Am 26. Februar 2021 wurden etwa 300 Mädchen aus einem staatlichen Internat in der Stadt Jangebe entführt. Lokalen Quellen zufolge verschleppten die Entführer, die auf rund 20 Motorrädern eintrafen, die Mädchen in den Wald.[4] Sie wurden am 2. März freigelassen. Der Gouverneur des Bundesstaates Zamfara, Bello Matawalle, bestritt die Zahlung eines Lösegeldes. Der nigerianische Präsident Buhari gab allerdings zu einem späteren Zeitpunkt zu, dass Regierungen der Bundesstaaten in der Vergangenheit Entführer „mit Geld und Fahrzeugen“ bezahlt hätten; er habe sie aufgefordert, dieses Vorgehen zu überdenken.[5]

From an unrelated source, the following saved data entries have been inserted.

import Literature.IUT.HodgeTheaters.GlobalFrobenioidsCyclotomeIsoOfIntegralLawsNonVacuity
import Literature.AnabelianGeometry.EtaleTheta.CyclotomeZHatSign
import HarnessLib

/-!
# [IUTchI] Example 5.1 (v), p. 128, second display — the `†𝕄^⊛`-case cyclotome rigidity AT THE TREE'S REAL
# CYCLOTOME `Ẑ` AND ITS REAL AUTOMORPHISM TORSOR `Ẑ^× = Aut(Ẑ)` (proof-only; FACT-LIST F-2577 / F-2003 / F-2582)

S. Mochizuki, *Inter-universal Teichmüller theory I*, kurims manuscript (May 2020), §5 Example 5.1 (v), p. 127
l. 75 – p. 128 l. 49 ([IUTchI] Ex 5.1 (v) pp.127–128) [claim: Mochizuki2012, status: disputed]: "from the elementary
observation that, relative to the natural inclusion `ℚ ↪ Ẑ ⊗ ℚ`, `ℚ_{>0} ∩ Ẑ^× = {1}` … there exists a unique
isomorphism of cyclotomes `μ^Θ_Ẑ(π₁(†𝒟^⊚)) ⥲ μ_Ẑ(†𝕄^⊛)` such that the resulting isomorphism between direct limits of
cohomology modules induces isomorphisms `𝕄^⊛(†𝒟^⊚) ⥲ †𝕄^⊛`, `𝕄^⊛_sol(†𝒟^⊚) ⥲ †𝕄^⊛_sol`, `𝕄^⊛_mod(†𝒟^⊚) ⥲ †𝕄^⊛_mod`
… in a fashion that is compatible with the integral submonoids `𝒪^⊿_𝔭`".  Classical input: `Ẑ = lim ℤ/nℤ`
[RibesZalesskii2010, Thm 2.7.1] (the tree's REAL `Ẑ`, `Ẑ^× = Aut(Ẑ)`, `−1 ∈ Ẑ^×`: `CyclotomeZHatAction.lean`,
`CyclotomeZHatSign.lean`, `GlobalFrobenioidsCyclotomeRigidityZHat.lean` — imported, nothing restated).

PROOF-ONLY companion (theorems only: no `def`, no `instance`, no `structure`, no new `Prop` fact) of abc-iut-L5-t1's
`GlobalFrobenioidsCyclotomes.lean` (F-2577 `UniqueCyclotomeIsoFamily`, F-2003 `CyclotomeComparisonFamily.InducesCompatibleIsos`)
and `GlobalFrobenioidsKummer.lean` (F-2582 `UniqueCyclotomeIso`).  Cell abc-iut, FACT-LIST tranche 189 (abc-iut-f-189).

**State before this file.**  The three rows are SCHEMAS over the free interface record `CyclotomeComparisonFamily`
(universal closures REFUTED, `GlobalFrobenioidsCyclotomesNonVacuity.lean`); their kernel witnesses so far live at TOYS whose
torsor of cyclotome isomorphisms is `Aut(ℤ) = {±1}` (`exists_uniqueCyclotomeIsoFamily_valuationToy`) or TRIVIAL
(`exists_family_of_integral_laws_hypotheses`: cyclotomes `:= PUnit`, so "uniqueness of the isomorphism" is vacuous there);
the closers of record `UniqueCyclotomeIsoFamily.of_integral_laws` (p427568) / `of_laws` / `of_valuation` bind F-2003 only as
`hex : ∃ e, C.InducesCompatibleIsos e`; the arithmetic `ℚ_{>0} ∩ Ẑ^× = {1}` is a theorem about the REAL `Aut(Ẑ)`
(`CyclotomeRigidity.eq_one_of_pos_of_nonneg`, `eq_one_of_two_zeros_one_pole`).

**What this file adds** — the instance forms AT THE REAL CYCLOTOME, i.e. with the `∃!` ranging over the genuine,
infinite torsor `Ẑ^×` instead of `{±1}` or `{1}`:
* §1, the two printed observations as EXACT descriptions of subsets of the real `Ẑ^× = Aut(Ẑ)`:
  `CyclotomeRigidity.bijOn_range_eta_iff` — **`ℚ^× ∩ Ẑ^× = {±1}`**: `u ∈ Aut(Ẑ)` maps the lattice `η(ℤ) ⊆ Ẑ` [the
  Kummer classes of a multiplicative GROUP of constants, read through one valuation] onto itself iff `u = ±1`;
  `CyclotomeRigidity.bijOn_cone_iff` / `mapsTo_cone_iff` — **`ℚ_{>0} ∩ Ẑ^× = {1}`**: `u` maps the cone `η(ℤ_{≥0})`
  [the classes integral at `𝔭`, `𝒪^⊿_𝔭`] into itself iff `u = 1`; `negOneAut_not_mapsTo_cone` (`−1` fails).
* §2, `CyclotomeComparisonFamily.exists_zhatModel` — the comparison family of the display with BOTH cyclotomes the real
  `Ẑ` (so `μ₁ ≃* μ₂` IS `Aut(Ẑ) = Ẑ^×`), containers `Ẑ` [one valuation coordinate `ord_𝔭` of `lim_H H¹(H, Ẑ(1)) ⊇ F^×`],
  every layer `⊛ / sol / mod := η(ℤ)` [a GROUP layer, as `F̄^×`, `F_sol^×`, `F_mod^×` are groups], every `𝒪^⊿_𝔭 := η(ℤ_{≥0})`,
  induced map = the automorphism acting: (F-2003) `InducesCompatibleIsos e` holds for EXACTLY ONE `e ∈ Ẑ^×`;
  (F-2577) **`UniqueCyclotomeIsoFamily` HOLDS**; (F-2582) at every single layer EXACTLY TWO isomorphisms (`±1`) pass the
  layer clause, so `UniqueCyclotomeIso (C.component i)` FAILS for every `i` — at genuine `Ẑ^×` the one-layer route
  `UniqueCyclotomeIsoFamily.of_component` (hypothesis `huniq`) cannot fire on group layers; the printed clause
  "compatible with the integral submonoids `𝒪^⊿_𝔭`" is what pins the isomorphism.
* `CyclotomeComparisonFamily.exists_zhatModel_integral_laws` — at the same family ALL hypotheses (E)(T)(V)(I)(P) of the
  closer of record `UniqueCyclotomeIsoFamily.of_integral_laws` hold with the GENUINE torsor law (T) `e′ = (e′e⁻¹)·e`,
  `twist u = u`, and the closer fires (non-degenerate joint satisfiability: the earlier witness had `μ := PUnit`).
* (v2) `CyclotomeComparison.exists_zhatModel_uniqueCyclotomeIso` — F-2582's one-layer form HOLDS at the real `Ẑ^×` when the
  layer is the PSEUDO-MONOID shadow `η(ℤ_{>0})` (orders at a zero of `κ`-coric functions, not inversion-closed;
  `CyclotomeRigidity.bijOn_posCone_iff`), in contrast with the group layers of §2.
* `CyclotomeComparisonFamily.exists_zhatModel_not_unique_of_isEmpty` — with NO prime (`𝔓` empty: no `𝒪^⊿` constraint)
  the same genuine data satisfy the such-that clause for both `±1`: F-2577's universal closure is refuted at REAL
  cyclotome data too, and the integral clause is load-bearing.
HONEST LABELS: GENUINE cyclotome / torsor / rigidity side (`Ẑ`, `Ẑ^×`, level characters); DEGENERATE container side (one
valuation coordinate in place of `lim_H H¹`, the three layers coincide).  Bookkeeping consequence only: F-2577 / F-2003 /
F-2582 stay SCHEMAS, now model-witnessed at the real `Ẑ^×`; nothing of [IUTchI] is asserted or denied; no side is taken
on [IUTchIII] Cor. 3.12; typed ≠ proved; instantiated ≠ endorsed.
-/

namespace Literature.IUT.HodgeTheaters

open ProfiniteGrp ProfiniteGrp.ProfiniteCompletion
open Literature.AnabelianGeometry.EtaleTheta Literature.AnabelianGeometry.EtaleTheta.ZHatLevel

universe w w'

/-! ### §1 `ℚ^× ∩ Ẑ^× = {±1}` and `ℚ_{>0} ∩ Ẑ^× = {1}` as subsets of the real `Aut(Ẑ)` -/

namespace CyclotomeRigidity

variable (u : MulAut (completion (GrpCat.of (Multiplicative ℤ))))

/-- `η(−d) = η(d)⁻¹` in `Ẑ`. ([IUTchI] Ex 5.1 (v) p.128) [claim: Mochizuki2012, status: disputed] -/
theorem eta_neg (d : ℤ) : eta (-d) = (eta d)⁻¹ := by
  rw [eta_eq_zpow d, eta_eq_zpow (-d), zpow_neg]

/-- `−1 ∈ Ẑ^×` acts on the integers `η(ℤ) ⊆ Ẑ` by `d ↦ −d`. ([IUTchI] Ex 5.1 (v) p.128)
[claim: Mochizuki2012, status: disputed] -/
theorem negOneAut_apply_eta (d : ℤ) : negOneAut (eta d) = eta (-d) := by
  rw [negOneAut_apply, eta_neg]

/-- `(−1)⁻¹ = −1` in `Ẑ^×`. ([IUTchI] Ex 5.1 (v) p.128) [claim: Mochizuki2012, status: disputed] -/
theorem negOneAut_inv : negOneAut⁻¹ = negOneAut :=
  inv_eq_of_mul_eq_one_right negOneAut_mul_self

/-- **`ℚ^× ∩ Ẑ^× = {±1}`, torsor form**: an element of `Ẑ^× = Aut(Ẑ)` carrying `η(1)` to an integer `η(d′)` is `±1`
(abc-iut-w4-d056's `eq_or_eq_neg_of_apply_eta`: `d′ = ±1`; then `u`, resp. `(−1)·u`, fixes `η(1)`, hence is `1` by
`eq_one_of_apply_eta_self`). ([IUTchI] Ex 5.1 (v) p.128) [claim: Mochizuki2012, status: disputed] -/
theorem eq_one_or_eq_negOneAut_of_apply_eta_one {d' : ℤ} (h : u (eta 1) = eta d') :
    u = 1 ∨ u = negOneAut := by
  rcases eq_or_eq_neg_of_apply_eta u one_ne_zero h with h1 | h1
  · subst h1
    exact Or.inl (eq_one_of_apply_eta_self u one_ne_zero h)
  · subst h1
    refine Or.inr ?_
    have h2 : (negOneAut * u) (eta 1) = eta 1 := by
      rw [MulAut.mul_apply, h, negOneAut_apply_eta, neg_neg]
    have h3 : negOneAut * u = 1 := eq_one_of_apply_eta_self _ one_ne_zero h2
    rw [eq_inv_of_mul_eq_one_right h3, negOneAut_inv]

Mit dem jüngsten Überfall – der dritten Massenentführung von Schülern innerhalb von drei Monaten – stieg die Gesamtzahl der Entführungsopfer seit Dezember 2020 auf über 600.[6] Staatlichen Behörden zufolge kommt eine dschihadistische Motivation bei diesen Kidnappings nicht als Hauptelement in Betracht. Stattdessen seien die Angriffe auf Schulen im Nordwesten des Landes von „Banditen“ durchgeführt worden – ein Sammelbegriff für Entführer, bewaffnete Räuber, Viehdiebe, Fulani-Hirten und bewaffnete Milizen –, die hauptsächlich nach finanziellem Gewinn strebten.[7] Manche Beobachter merken in diesem Zusammenhang jedoch an, dass die Eskalation der Massenentführungen eine Zusammenarbeit zwischen Boko Haram und militanten Fulani nahelege und es bei den Angriffen durchaus eine wichtige religiöse Komponente gebe.[8] Der Sultan von Sokoto sagte hierzu: „Machen wir uns keine Illusionen: Die Entführung ist ein klassisches Beispiel für das philosophische Fundament von Boko Haram – dass nämlich westliche Bildung verboten gehört. Deshalb haben sie es immer auf Internate abgesehen, vor allem auf naturwissenschaftliche Schulen, deren Pädagogik als atheistisch gilt.“[9]
QUELLEN
[1] “Nigeria’s Katsina school abduction: Boko Haram says it took the students”, BBC News, 15th December 2020; https://www.bbc.com/news/world-africa-55295701
[2] "Nigeria school abduction: Hundreds of girls released by gunmen", BBC News, 3. März 2021; https://www.bbc.com/news/world-africa-56249626
[3] "Gunmen Attack School, Abduct Students, Others In Niger", Live TV News, 17. Februar 2021; https://www.channelstv.com/2021/02/17/gunmen-attack-niger-school-kill-one-student-abduct-others/
[4] "Hundreds of schoolgirls abducted in Nigeria, government official says", CNN, 17. Februar 2021, https://edition.cnn.com/2021/02/26/africa/schoolgirls-abducted-nigeria-intl/index.html
[5] "Nigeria school abduction: Hundreds of girls released by gunmen" op., cit.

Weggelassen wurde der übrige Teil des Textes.